DataFrame[a: bigint, b: double, c: string, d: date, e: timestamp]

In [57]:
# 2. Create a PySpark DataFrame with an explicit schema.
pdf = spark.createDataFrame([
    (1, 2., 'string1', date(2000, 1, 1), datetime(2000, 1, 1, 12, 0)),
    (2, 3., 'string2', date(2000, 2, 1), datetime(2000, 1, 2, 12, 0)),
    (3, 4., 'string3', date(2000, 3, 1), datetime(2000, 1, 3, 12, 0))
], schema='a long, b double, c string, d date, e timestamp')
pdf

FloatProgress(value=0.0, bar_style='info', description='Progress:', layout=Layout(height='25px', width='50%'),…

DataFrame[a: bigint, b: double, c: string, d: date, e: timestamp]

In [58]:
# 3. Create a PySpark DataFrame from a pandas DataFrame
df = pd.DataFrame({
    'a': [1, 2, 3],
    'b': [2., 3., 4.],
    'c': ['string1', 'string2', 'string3'],
    'd': [date(2000, 1, 1), date(2000, 2, 1), date(2000, 3, 1)],
    'e': [datetime(2000, 1, 1, 12, 0), datetime(2000, 1, 2, 12, 0), datetime(2000, 1, 3, 12, 0)]
})
pdf = spark.createDataFrame(df)
pdf

FloatProgress(value=0.0, bar_style='info', description='Progress:', layout=Layout(height='25px', width='50%'),…

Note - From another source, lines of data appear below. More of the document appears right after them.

/-! ## §1 The contragredient of a uniserial module is uniserial -/

/-- **`M~` is uniserial iff `M` is**, for an admissible `(𝔤, K)`-module `M` of `U(1,1)`: the submodule lattice of `M~` is anti-isomorphic to that of
`M` (`U ↦ U^⊥`, g32-#10) and uniseriality is a self-dual lattice property (g34-#7). [cite: BorelWallach2000, 0 §2.5, I §2.2]
[cite: AndersonFuller1992, §32, Lemma 32.1 (c)⇔(d)] -/
theorem isUniserial_dualModule_iff (hadm : IsAdmissibleGK (GKRing.actK G11 M)) :
    SocleRadical.IsUniserial (GKRing G11) (GKDual.dualModule G11 hM) ↔ SocleRadical.IsUniserial (GKRing G11) M :=
  (SocleRadical.isUniserial_iff_of_antiIso (annOrderIso hM hadm)).symm

/-- The contragredient of a uniserial admissible module is uniserial. [cite: BorelWallach2000, 0 §2.5, I §2.2] [cite: AndersonFuller1992, §32, Lemma 32.1] -/
theorem isUniserial_dualModule (hadm : IsAdmissibleGK (GKRing.actK G11 M)) (h : SocleRadical.IsUniserial (GKRing G11) M) :
    SocleRadical.IsUniserial (GKRing G11) (GKDual.dualModule G11 hM) :=
  h.of_antiIso (annOrderIso hM hadm)

/-- **`socᵏ(M~) = (soc^{ht(M)−k} M)^⊥`** for a uniserial `M` of finite length (`k ≤ ht(M)`): `socᵏ(M~) = (radᵏ M)^⊥` (g34-#2) and the radical series of
a uniserial module is its socle series reversed (g34-#7). [cite: BorelWallach2000, 0 §2.5, I §2.2] [cite: AndersonFuller1992, Lemma 32.1]
[cite: Krause2021, Lemma 13.1.26] -/
theorem socleSeries_dualModule_of_isUniserial (hfl : IsFiniteLength (GKRing G11) M) (h : SocleRadical.IsUniserial (GKRing G11) M) {k : ℕ}
    (hk : k ≤ SocleRadical.socleLength (GKRing G11) M) :
    SocleRadical.socleSeries (GKRing G11) (GKDual.dualModule G11 hM) k =
      GKDual.ann G11 hM (SocleRadical.socleSeries (GKRing G11) M (SocleRadical.socleLength (GKRing G11) M - k)) := by
  have hadm := U11HC.isAdmissibleGK_of_isFiniteLength hM hfl
  obtain ⟨_, _⟩ := isFiniteLength_iff_isNoetherian_isArtinian.mp hfl
  rw [← ann_radicalSeries hM hadm, h.radicalSeries_eq_socleSeries hk]

/-- **`radᵏ(M~) = (rad^{ℓℓ(M)−k} M)^⊥`** for a uniserial `M` of finite length (`k ≤ ℓℓ(M)`). [cite: BorelWallach2000, 0 §2.5, I §2.2]
[cite: AndersonFuller1992, Lemma 32.1] [cite: Krause2021, Lemma 13.1.26] -/
theorem radicalSeries_dualModule_of_isUniserial (hfl : IsFiniteLength (GKRing G11) M) (h : SocleRadical.IsUniserial (GKRing G11) M) {k : ℕ}
    (hk : k ≤ SocleRadical.loewyLength (GKRing G11) M) :
    SocleRadical.radicalSeries (GKRing G11) (GKDual.dualModule G11 hM) k =
      GKDual.ann G11 hM (SocleRadical.radicalSeries (GKRing G11) M (SocleRadical.loewyLength (GKRing G11) M - k)) := by
  have hadm := U11HC.isAdmissibleGK_of_isFiniteLength hM hfl
  obtain ⟨_, _⟩ := isFiniteLength_iff_isNoetherian_isArtinian.mp hfl
  rw [SocleRadical.loewyLength_eq_socleLength] at hk ⊢
  rw [← ann_socleSeries hM hadm, h.socleSeries_eq_radicalSeries hk]

end U11DualFunctor

/-! ## §2 The contragredient `P(s, λ)~` of the principal series -/

namespace U11PS

variable {s : ℤ} {lam : ℂ}

/-- `P(s, λ)` over the operator ring is admissible (finite length ⟹ admissible, `U11HC`; or Bump Thm. 2.5.3: each `K`-type once).
[cite: Bump1997, Thm. 2.5.3] [cite: BorelWallach2000, 0 §2.4] -/
theorem isAdmissibleGK_psMod : IsAdmissibleGK (GKRing.actK G11 (psMod s lam)) :=
  U11HC.isAdmissibleGK_of_isFiniteLength (U11TranslPS.isGKModule_psMod s lam) isFiniteLength

/-- **The contragredient `P(s, λ)~` of the principal series of `U(1,1)` is uniserial** (for all `s`, `λ`). [cite: BorelWallach2000, 0 §2.5, I §2.2]
[cite: Bump1997, Thm. 2.5.3] [cite: AndersonFuller1992, §32, Lemma 32.1] -/
theorem isUniserial_dualModule_psMod :
    SocleRadical.IsUniserial (GKRing G11) (GKDual.dualModule G11 (U11TranslPS.isGKModule_psMod s lam)) :=
  U11DualFunctor.isUniserial_dualModule _ isAdmissibleGK_psMod isUniserial_psMod
import Summits.CriticalPhenomena.PercolationContinuityZ3.Theorems.PercNearOneGluingNoHeavyLowerTailFibreSwitchingEnvironment
import HarnessLib

/-!
# `NoHeavyLowerTail` (stmt-CriticalPhenomena-4575) — COORDINATE SPLITTING of three-copy fibres:
# `fibre (insert e D) k ≅ {R ⊆ Fin 3 : #R = k e} × fibre D (k with k e := 0)`

Support file (new-inequality factory seat `prim-ineq-gen-1`, gen 6; `--supports stmt-CriticalPhenomena-4575`).  No named facts,
no sorries.  Companion of `…FibreSwitchingEnvironment` (environment decomposition).

Every one-coordinate ("Bernstein", one-edge) argument about three-copy fibre sums — the terminal-operation closure of the factory's
FINDING-12 §2, the Bernstein pieces of a cubic row along an edge (FINDING-12 §3, the `bern4` route), FINDING-9/10's section splits —
starts from the same bookkeeping: a triple of configurations inside `insert e D` with profile `k` is obtained in exactly one way from
a triple inside `D` with profile `k` off `e` (and `0` at `e`) by adding the coordinate `e` to a set `R` of exactly `k e` of the three
copies.  This file proves that bijection (`fibre_insert_eq`, `addTo_inj`) and the resulting re-summation formula
(`sum_fibre_insert`):  `Σ_{x ∈ fibre (insert e D) k} f x = Σ_{R ⊆ Fin 3, #R = k e} Σ_{y ∈ fibre D (update k e 0)} f (addTo e R y)`  for `e ∉ D`.
-/

namespace Summit.CriticalPhenomena.PercolationContinuityZ3.Theorems

namespace FibreSplit

open Finset FibreSwitching FibreEnv
open Literature.Probability.Percolation.DecisionTree

noncomputable section

open Classical

variable {ι : Type*} [DecidableEq ι]

/-- Add the coordinate `e` to the copies with index in `R`. [this work] -/
def addTo (e : ι) (R : Finset (Fin 3)) (y : Fin 3 → Finset ι) : Fin 3 → Finset ι :=
  fun i => if i ∈ R then insert e (y i) else y i

/-- Remove the coordinate `e` from all three copies. [this work] -/
def strip (e : ι) (x : Fin 3 → Finset ι) : Fin 3 → Finset ι := fun i => (x i).erase e

/-- The set of copies holding the coordinate `e`. [this work] -/
def holders (e : ι) (x : Fin 3 → Finset ι) : Finset (Fin 3) := univ.filter fun i => e ∈ x i

section Basic

variable (e : ι)

/-- Membership in a component of `addTo`. [this work] -/
theorem mem_addTo {R : Finset (Fin 3)} {y : Fin 3 → Finset ι} {i : Fin 3} {f : ι} :
    f ∈ addTo e R y i ↔ (f = e ∧ i ∈ R) ∨ f ∈ y i := by
  unfold addTo
  by_cases hi : i ∈ R
  · rw [if_pos hi, mem_insert]
    constructor
    · rintro (rfl | h)
      · exact Or.inl ⟨rfl, hi⟩
      · exact Or.inr h
    · rintro (⟨rfl, -⟩ | h)
      · exact Or.inl rfl
      · exact Or.inr h
  · rw [if_neg hi]
    constructor
    · exact fun h => Or.inr h
    · rintro (⟨-, h⟩ | h)
      · exact absurd h hi
      · exact h

/-- Membership in `holders`. [this work] -/
theorem mem_holders {x : Fin 3 → Finset ι} {i : Fin 3} : i ∈ holders e x ↔ e ∈ x i := by
  unfold holders; simp

/-- The profile at `e` is the number of holders. [this work] -/
theorem profile_eq_card_holders (x : Fin 3 → Finset ι) : profile x e = (holders e x).card := by
  unfold profile holders
  rw [Finset.card_filter]

/-- `strip` followed by `addTo` with the holders recovers the triple. [this work] -/
theorem addTo_holders_strip (x : Fin 3 → Finset ι) : addTo e (holders e x) (strip e x) = x := by
  funext i
  ext f
  rw [mem_addTo, mem_holders]
  unfold strip
  rw [mem_erase]
  constructor
  · rintro (⟨rfl, h⟩ | ⟨-, h⟩) <;> exact h
  · intro h
    by_cases hf : f = e
    · subst hf; exact Or.inl ⟨rfl, h⟩
    · exact Or.inr ⟨hf, h⟩

variable {e}

/-- If `e` is in no copy of `y`, the holders of `addTo e R y` are exactly `R`. [this work] -/
theorem holders_addTo {R : Finset (Fin 3)} {y : Fin 3 → Finset ι} (hy : ∀ i, e ∉ y i) :
    holders e (addTo e R y) = R := by
  ext i
  rw [mem_holders, mem_addTo]
  constructor
  · rintro (⟨-, h⟩ | h)
    · exact h
    · exact absurd h (hy i)
  · exact fun h => Or.inl ⟨rfl, h⟩

/-- If `e` is in no copy of `y`, stripping `addTo e R y` recovers `y`. [this work] -/
theorem strip_addTo {R : Finset (Fin 3)} {y : Fin 3 → Finset ι} (hy : ∀ i, e ∉ y i) :
    strip e (addTo e R y) = y := by
  funext i
  ext f
  unfold strip
  rw [mem_erase, mem_addTo]
  constructor
  · rintro ⟨hf, ⟨hfe, -⟩ | h⟩
    · exact absurd hfe hf
    · exact h
  · intro h
    exact ⟨fun hfe => hy i (hfe ▸ h), Or.inr h⟩

/-- The profile of `addTo e R y` at `e` is `#R` (when `e` is in no copy of `y`). [this work] -/
theorem profile_addTo_self {R : Finset (Fin 3)} {y : Fin 3 → Finset ι} (hy : ∀ i, e ∉ y i) :
    profile (addTo e R y) e = R.card := by
  rw [profile_eq_card_holders, holders_addTo hy]

/-- The profile of `addTo e R y` off `e` is that of `y`. [this work] -/
theorem profile_addTo_ne (R : Finset (Fin 3)) (y : Fin 3 → Finset ι) {f : ι} (hf : f ≠ e) :
    profile (addTo e R y) f = profile y f := by
  unfold profile
  refine sum_congr rfl fun i _ => ?_
  have : f ∈ addTo e R y i ↔ f ∈ y i := by
    rw [mem_addTo]
    constructor
    · rintro (⟨h, -⟩ | h)
      · exact absurd h hf
      · exact h
    · exact fun h => Or.inr h
  simp only [this]

/-- The profile of `strip e x` off `e` is that of `x`. [this work] -/
theorem profile_strip_ne (x : Fin 3 → Finset ι) {f : ι} (hf : f ≠ e) : profile (strip e x) f = profile x f := by
  unfold profile strip
  refine sum_congr rfl fun i _ => ?_
  simp only [mem_erase, hf, ne_eq, not_false_eq_true, true_and]

/-- The profile of `strip e x` at `e` is `0`. [this work] -/
theorem profile_strip_self (x : Fin 3 → Finset ι) : profile (strip e x) e = 0 := by
  unfold profile strip
  simp

end Basic

/-! ### The bijection -/

section Bij

variable {D : Finset ι} {e : ι} (he : e ∉ D) (k : ι → ℕ)
include he

/-- The index set of the splitting: subsets of the three copies of the right size. [this work] -/
def sizeSets (k : ι → ℕ) (e : ι) : Finset (Finset (Fin 3)) := univ.powerset.filter fun R => R.card = k e

omit [DecidableEq ι] he in
/-- Membership in `sizeSets`. [this work] -/
theorem mem_sizeSets {R : Finset (Fin 3)} : R ∈ sizeSets k e ↔ R.card = k e := by
  unfold sizeSets; simp

/-- Forward direction: a fibre element of `insert e D` strips to a fibre element of `D` for the profile `update k e 0`,
and its holders have size `k e`. [this work] -/
theorem strip_mem_fibre {x : Fin 3 → Finset ι} (hx : x ∈ fibre (insert e D) k) :
    strip e x ∈ fibre D (Function.update k e 0) ∧ holders e x ∈ sizeSets k e := by
  obtain ⟨hxD, hprof⟩ := mem_fibre_iff.1 hx
  have hsub := mem_triples.1 hxD
  refine ⟨mem_fibre_iff.2 ⟨?_, ?_⟩, ?_⟩
  · rw [mem_triples]
    intro i f hf
    unfold strip at hf
    rw [mem_erase] at hf
    rcases mem_insert.1 (hsub i hf.2) with h | h
    · exact absurd h hf.1
    · exact h
  · funext f
    by_cases hf : f = e
    · subst hf
      rw [profile_strip_self, Function.update_self]
    · rw [profile_strip_ne x hf, Function.update_of_ne hf]
      exact congrFun hprof f
  · rw [mem_sizeSets, ← profile_eq_card_holders]
    exact congrFun hprof e

/-- Backward direction: adding `e` to `#R = k e` copies of a fibre element of `D` (profile `update k e 0`) gives a fibre element of
`insert e D` with profile `k`. [this work] -/
theorem addTo_mem_fibre {R : Finset (Fin 3)} (hR : R ∈ sizeSets k e) {y : Fin 3 → Finset ι}
    (hy : y ∈ fibre D (Function.update k e 0)) : addTo e R y ∈ fibre (insert e D) k := by
  obtain ⟨hyD, hprof⟩ := mem_fibre_iff.1 hy
  have hsub := mem_triples.1 hyD
  have hye : ∀ i, e ∉ y i := fun i h => he (hsub i h)
  refine mem_fibre_iff.2 ⟨?_, ?_⟩
  · rw [mem_triples]
    intro i f hf
    rcases (mem_addTo e).1 hf with ⟨rfl, -⟩ | h
    · exact mem_insert_self _ _
    · exact mem_insert_of_mem (hsub i h)
  · funext f
    by_cases hf : f = e
    · subst hf
      rw [profile_addTo_self hye]
      exact (mem_sizeSets k).1 hR
    · rw [profile_addTo_ne R y hf]
      have := congrFun hprof f
      rw [Function.update_of_ne hf] at this
      exact this

/-- `addTo e` is injective on `sizeSets × fibre D (update k e 0)`. [this work] -/
theorem addTo_inj {R R' : Finset (Fin 3)} {y y' : Fin 3 → Finset ι} (hy : y ∈ fibre D (Function.update k e 0))
    (hy' : y' ∈ fibre D (Function.update k e 0)) (h : addTo e R y = addTo e R' y') : R = R' ∧ y = y' := by
  have hye : ∀ i, e ∉ y i := fun i hh => he (mem_triples.1 (mem_fibre_iff.1 hy).1 i hh)
  have hye' : ∀ i, e ∉ y' i := fun i hh => he (mem_triples.1 (mem_fibre_iff.1 hy').1 i hh)
  constructor
  · rw [← holders_addTo (R := R) hye, ← holders_addTo (R := R') hye', h]
  · rw [← strip_addTo (R := R) hye, ← strip_addTo (R := R') hye', h]

/-- **Coordinate splitting.**  For `e ∉ D`, the fibre of `insert e D` at profile `k` is the image of
`sizeSets k e ×ˢ fibre D (update k e 0)` under `(R, y) ↦ addTo e R y`. [this work] -/
theorem fibre_insert_eq :
    fibre (insert e D) k = (sizeSets k e ×ˢ fibre D (Function.update k e 0)).image fun p => addTo e p.1 p.2 := by
  ext x
  rw [mem_image]
  constructor
  · intro hx
    obtain ⟨h1, h2⟩ := strip_mem_fibre he k hx
    exact ⟨(holders e x, strip e x), mem_product.2 ⟨h2, h1⟩, addTo_holders_strip e x⟩
  · rintro ⟨⟨R, y⟩, hp, rfl⟩
    obtain ⟨hR, hy⟩ := mem_product.1 hp
    exact addTo_mem_fibre he k hR hy

/-- **Re-summation along one coordinate.**  For `e ∉ D` and every `f`,
`Σ_{x ∈ fibre (insert e D) k} f x = Σ_{R ⊆ Fin 3, #R = k e} Σ_{y ∈ fibre D (update k e 0)} f (addTo e R y)`. [this work] -/
theorem sum_fibre_insert {M : Type*} [AddCommMonoid M] (f : (Fin 3 → Finset ι) → M) :
    ∑ x ∈ fibre (insert e D) k, f x =
      ∑ R ∈ sizeSets k e, ∑ y ∈ fibre D (Function.update k e 0), f (addTo e R y) := by
  rw [fibre_insert_eq he k, sum_image, sum_product]
  rintro ⟨R, y⟩ hp ⟨R', y'⟩ hp' h
  obtain ⟨-, hy⟩ := mem_product.1 hp
  obtain ⟨-, hy'⟩ := mem_product.1 hp'
  obtain ⟨h1, h2⟩ := addTo_inj he k hy hy' h
  exact Prod.ext h1 h2

end Bij

end

end FibreSplit

end Summit.CriticalPhenomena.PercolationContinuityZ3.Theorems
import Summits.CriticalPhenomena.PercolationContinuityZ3.Theorems.PercExchangeRateTransportCriticalCurveRegular
import Summits.CriticalPhenomena.PercolationContinuityZ3.Theorems.PercExchangeRateTransportModelFacts

/-!
# Line `iso_left_min` — ON-PATH lemma (F4), stand-alone copy

`PercolationContinuityZ3 → IsoLeftMin`: the summit statement implies the generation-7 rung of the forward ladder over
`CriticalCurveRegular` (crux K⁺ `SupercritExchangeUniformity`, item stmt-CriticalPhenomena-16061, route
`PercExchangeRateTransport`).  Self-contained: imports only the floor theorem file and `ModelFacts`; the definitions
`CurveLeftMinWithin` / `IsoLeftMin` are verbatim copies of the ones in `Lines/iso_left_min.lean` (namespace `…LeftMin`),
placed here in `…LeftMin.OnPath` so that both files build independently.  PROVED, no `sorry`:
continuity of `p_c` at `p₃ = p_c(ℤ³)` (the floor) and `p_c(t) ≤ t` for `p₃ < t < 1` (`ModelFacts` (9): the diagonal is
isotropic bond percolation on `ℤ³`, `θ_{ℤ³} > 0` above `p_c`) give `p_c(p₃) ≤ p₃`, hence
`J(p₃) = θ(p_c(p₃),p₃) ≤ θ(p₃,p₃) = θ_{ℤ³}(p_c(ℤ³)) = 0 ≤ J(s)` under the statement.
-/

namespace Summit.CriticalPhenomena.PercolationContinuityZ3.Cruxes.SupercritExchangeUniformity.LeftMin.OnPath

open Summit.CriticalPhenomena.PercolationContinuityZ3.Theses.PercExchangeRateTransport

/-- FAMILY. The route's verbatim `let`-objects `μ, vert, cfg, θ, pc`; the floor `CriticalCurveRegular` AND, at every
level `t₀ ∈ T ∩ (0,1)`, the left-local-minimum clause: `∃ lo ∈ (0,t₀)`, `J(t₀) ≤ J(s)` for all `s ∈ [lo,t₀]`
(`J(t) = θ (pc t) t`). -/
def CurveLeftMinWithin (T : Set ℝ) : Prop :=
  let μ := Literature.Probability.Percolation.labelMeasure (Literature.Probability.LatticeModels.Site 3); let vert : Sym2 (Literature.Probability.LatticeModels.Site 3) → Prop := fun e => ∃ x : Literature.Probability.LatticeModels.Site 3, e = s(x, x + Pi.single (2 : Fin 3) 1); let cfg : ℝ → ℝ → (Sym2 (Literature.Probability.LatticeModels.Site 3) → ℝ) → Set (Sym2 (Literature.Probability.LatticeModels.Site 3)) := fun p t U => {e | e ∈ (Literature.Probability.LatticeModels.zdGraph 3).edgeSet ∧ ((vert e ∧ U e ≤ t) ∨ (¬ vert e ∧ U e ≤ p))}; let θ : ℝ → ℝ → ℝ := fun p t => μ.real {U | cfg p t U ∈ Literature.Probability.Percolation.percolatesAt (0 : Literature.Probability.LatticeModels.Site 3)}; let pc : ℝ → ℝ := fun t => sInf ({p : ℝ | 0 ≤ p ∧ p ≤ 1 ∧ 0 < θ p t} ∪ {1}); (ContinuousOn pc (Set.Ioo 0 1) ∧ ∀ t ∈ Set.Ioo (0 : ℝ) 1, 0 < pc t ∧ pc t < 1) ∧ ∀ t₀ ∈ T, t₀ ∈ Set.Ioo (0 : ℝ) 1 → ∃ lo : ℝ, 0 < lo ∧ lo < t₀ ∧ ∀ s ∈ Set.Icc lo t₀, θ (pc t₀) t₀ ≤ θ (pc s) s

/-- RUNG. The isotropic level `p₃ = p_c(ℤ³)` is a left local minimum of the critical density along the curve:
the family at `T = {p₃}`. -/
def IsoLeftMin : Prop := CurveLeftMinWithin {Literature.Probability.Percolation.criticalProb (Literature.Probability.LatticeModels.zdGraph 3) (0 : Literature.Probability.LatticeModels.Site 3)}

/-- The family is antitone in the parameter `T`. -/
theorem curveLeftMinWithin_mono {T T' : Set ℝ} (h : T ⊆ T') : CurveLeftMinWithin T' → CurveLeftMinWithin T := by
  unfold CurveLeftMinWithin
  intro h'
  exact ⟨h'.1, fun t ht => h'.2 t (h ht)⟩

/-- The `T = ∅` member is the floor (proved from the seed). -/
theorem curveLeftMinWithin_empty : CurveLeftMinWithin ∅ := by
  unfold CurveLeftMinWithin
  exact ⟨Summit.CriticalPhenomena.PercolationContinuityZ3.Cruxes.CriticalCurveRegular.Locmod.CriticalCurveRegular_proof,
    fun t ht _ => (Set.notMem_empty t ht).elim⟩

/-- … and it is literally the floor (both directions). -/
theorem curveLeftMinWithin_empty_iff : CurveLeftMinWithin ∅ ↔ CriticalCurveRegular := by
  unfold CurveLeftMinWithin CriticalCurveRegular
  exact ⟨fun h => h.1, fun h => ⟨h, fun t ht _ => (Set.notMem_empty t ht).elim⟩⟩

/-- The rung contains the floor. -/
@[aesop safe forward] theorem criticalCurveRegular_of_isoLeftMin : IsoLeftMin → CriticalCurveRegular := by
  unfold IsoLeftMin CurveLeftMinWithin CriticalCurveRegular
  exact fun h => h.1

/-- Sanity: the rung hands back the `T = ∅` member. -/
theorem floor_of_rung : IsoLeftMin → CurveLeftMinWithin ∅ :=
  curveLeftMinWithin_mono (Set.empty_subset _)

/-! ## The ON-PATH lemma (F4): `S → Rung` -/

/-- **ON-PATH LEMMA.** `PercolationContinuityZ3` implies the rung: the floor conjunct is the seed; by continuity
of `p_c` at `p₃` (the FLOOR) and `p_c(t) ≤ t` for `t > p₃` (the diagonal is isotropic bond percolation,
`ModelFacts` (9), `θ_{ℤ³} > 0` above `p_c(ℤ³)`), `p_c(p₃) ≤ p₃`; hence
`J(p₃) = θ(p_c(p₃), p₃) ≤ θ(p₃,p₃) = θ_{ℤ³}(p_c(ℤ³)) = 0` under the statement, and `0 ≤ J(s)`. -/
@[aesop safe forward] theorem isoLeftMin_of_percolationContinuityZ3
    (hS : _root_.PercolationContinuityZ3) : IsoLeftMin := by
  have hCC := Summit.CriticalPhenomena.PercolationContinuityZ3.Cruxes.CriticalCurveRegular.Locmod.CriticalCurveRegular_proof
  obtain ⟨-, -, -, -, -, -, -, -, h9, -⟩ :=
    Summit.CriticalPhenomena.PercolationContinuityZ3.Theorems.ModelFacts.modelFacts_proof
  have h3b := Literature.Probability.Percolation.Grimmett1999_criticalProb_pos_lt_one_holds 3 (by norm_num)
  delta IsoLeftMin CurveLeftMinWithin
  intro μ vert cfg θ pc
  refine ⟨hCC, ?_⟩
  obtain ⟨hcc1, -⟩ := hCC
  intro t₀ ht₀ _
  rw [Set.mem_singleton_iff] at ht₀
  subst ht₀
  -- (a) above the isotropic level the curve lies on or left of the diagonal: `pc t ≤ t` for `p₃ < t < 1`
  have hle : ∀ t : ℝ, Literature.Probability.Percolation.criticalProb (Literature.Probability.LatticeModels.zdGraph 3) (0 : Literature.Probability.LatticeModels.Site 3) < t → t < 1 → pc t ≤ t := by
    intro t h3t ht1
    have ht0 : 0 ≤ t := h3b.1.le.trans h3t.le
    have hpos : 0 < θ t t := by
      have e : θ t t = Literature.Probability.Percolation.theta (Literature.Probability.LatticeModels.zdGraph 3) 0 ⟨t, ht0, ht1.le⟩ :=
        h9 ⟨t, ht0, ht1.le⟩
      rw [e]
      exact Literature.Probability.Percolation.theta_pos_of_criticalProb_lt_holds _ _ _ h3t
    show sInf ({p : ℝ | 0 ≤ p ∧ p ≤ 1 ∧ 0 < θ p t} ∪ {1}) ≤ t
    refine csInf_le ⟨0, fun x hx => ?_⟩ (Set.mem_union_left _ ⟨ht0, ht1.le, hpos⟩)
    rcases hx with hx | hx
    · exact hx.1
    · rw [Set.mem_singleton_iff] at hx
      rw [hx]
      norm_num
  -- (b) continuity of the curve at `p₃` (the floor): `pc p₃ ≤ p₃`
  have hca : ContinuousAt pc (Literature.Probability.Percolation.criticalProb (Literature.Probability.LatticeModels.zdGraph 3) (0 : Literature.Probability.LatticeModels.Site 3)) := hcc1.continuousAt (Ioo_mem_nhds h3b.1 h3b.2)
  have hev : ∀ᶠ t in nhdsWithin (Literature.Probability.Percolation.criticalProb (Literature.Probability.LatticeModels.zdGraph 3) (0 : Literature.Probability.LatticeModels.Site 3)) (Set.Ioi (Literature.Probability.Percolation.criticalProb (Literature.Probability.LatticeModels.zdGraph 3) (0 : Literature.Probability.LatticeModels.Site 3))), pc t ≤ id t :=
    Filter.mem_of_superset (Ioo_mem_nhdsGT h3b.2) fun t ht => hle t ht.1 ht.2
  have hpc3 : pc (Literature.Probability.Percolation.criticalProb (Literature.Probability.LatticeModels.zdGraph 3) (0 : Literature.Probability.LatticeModels.Site 3)) ≤ Literature.Probability.Percolation.criticalProb (Literature.Probability.LatticeModels.zdGraph 3) (0 : Literature.Probability.LatticeModels.Site 3) :=
    le_of_tendsto_of_tendsto (hca.tendsto.mono_left nhdsWithin_le_nhds)
      ((continuous_id.tendsto _).mono_left nhdsWithin_le_nhds) hev
  -- (c) `J(p₃) ≤ θ(p₃,p₃) = θ_{ℤ³}(p_c) = 0 ≤ J(s)`
  have hmono : θ (pc (Literature.Probability.Percolation.criticalProb (Literature.Probability.LatticeModels.zdGraph 3) (0 : Literature.Probability.LatticeModels.Site 3))) (Literature.Probability.Percolation.criticalProb (Literature.Probability.LatticeModels.zdGraph 3) (0 : Literature.Probability.LatticeModels.Site 3)) ≤ θ (Literature.Probability.Percolation.criticalProb (Literature.Probability.LatticeModels.zdGraph 3) (0 : Literature.Probability.LatticeModels.Site 3)) (Literature.Probability.Percolation.criticalProb (Literature.Probability.LatticeModels.zdGraph 3) (0 : Literature.Probability.LatticeModels.Site 3)) :=
    Summit.CriticalPhenomena.PercolationContinuityZ3.Cruxes.CriticalCurveRegular.Locmod.theta_mono hpc3 le_rfl
  have hdiag : θ (Literature.Probability.Percolation.criticalProb (Literature.Probability.LatticeModels.zdGraph 3) (0 : Literature.Probability.LatticeModels.Site 3)) (Literature.Probability.Percolation.criticalProb (Literature.Probability.LatticeModels.zdGraph 3) (0 : Literature.Probability.LatticeModels.Site 3)) = 0 := by
    have e := h9 (Literature.Probability.Percolation.criticalProbI 3)
    exact e.trans hS
  refine ⟨Literature.Probability.Percolation.criticalProb (Literature.Probability.LatticeModels.zdGraph 3) (0 : Literature.Probability.LatticeModels.Site 3) / 2, by linarith [h3b.1], by linarith [h3b.1], fun s _ => ?_⟩
  have hnn : 0 ≤ θ (pc s) s := MeasureTheory.measureReal_nonneg
  exact (hmono.trans hdiag.le).trans hnn

/-- `S → Rung → floor`. -/
theorem rung_between :
    (_root_.PercolationContinuityZ3 → IsoLeftMin) ∧ (IsoLeftMin → CriticalCurveRegular) :=
  ⟨isoLeftMin_of_percolationContinuityZ3, criticalCurveRegular_of_isoLeftMin⟩

end Summit.CriticalPhenomena.PercolationContinuityZ3.Cruxes.SupercritExchangeUniformity.LeftMin.OnPath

DataFrame[a: bigint, b: double, c: string, d: date, e: timestamp]

In [59]:
# 4. Create a PySpark DataFrame from an RDD consisting of a list of tuples.
rdd = spark.sparkContext.parallelize([
    (1, 2., 'string1', date(2000, 1, 1), datetime(2000, 1, 1, 12, 0)),
    (2, 3., 'string2', date(2000, 2, 1), datetime(2000, 1, 2, 12, 0)),
    (3, 4., 'string3', date(2000, 3, 1), datetime(2000, 1, 3, 12, 0))
])
pdf = spark.createDataFrame(rdd, schema=['a', 'b', 'c', 'd', 'e'])
pdf

FloatProgress(value=0.0, bar_style='info', description='Progress:', layout=Layout(height='25px', width='50%'),…

DataFrame[a: bigint, b: double, c: string, d: date, e: timestamp]

In [60]:
# The DataFrames created above all have the same results and schema.
pdf.printSchema()

FloatProgress(value=0.0, bar_style='info', description='Progress:', layout=Layout(height='25px', width='50%'),…

root
 |-- a: long (nullable = true)
 |-- b: double (nullable = true)
 |-- c: string (nullable = true)
 |-- d: date (nullable = true)
 |-- e: timestamp (nullable = true)

In [61]:
pdf.show()

FloatProgress(value=0.0, bar_style='info', description='Progress:', layout=Layout(height='25px', width='50%'),…

+---+---+-------+----------+-------------------+
|  a|  b|      c|         d|                  e|
+---+---+-------+----------+-------------------+
|  1|2.0|string1|2000-01-01|2000-01-01 12:00:00|
|  2|3.0|string2|2000-02-01|2000-01-02 12:00:00|
|  3|4.0|string3|2000-03-01|2000-01-03 12:00:00|
+---+---+-------+----------+-------------------+

## DataFrame Attribute

Access attribute doesn't trigger any computation

Ref:

- https://spark.apache.org/docs/latest/api/python/reference/api/pyspark.sql.DataFrame.html

In [62]:
# access all columns as list of str
pdf.columns

FloatProgress(value=0.0, bar_style='info', description='Progress:', layout=Layout(height='25px', width='50%'),…

['a', 'b', 'c', 'd', 'e']

In [63]:
# access datatype as list of str
pdf.dtypes

FloatProgress(value=0.0, bar_style='info', description='Progress:', layout=Layout(height='25px', width='50%'),…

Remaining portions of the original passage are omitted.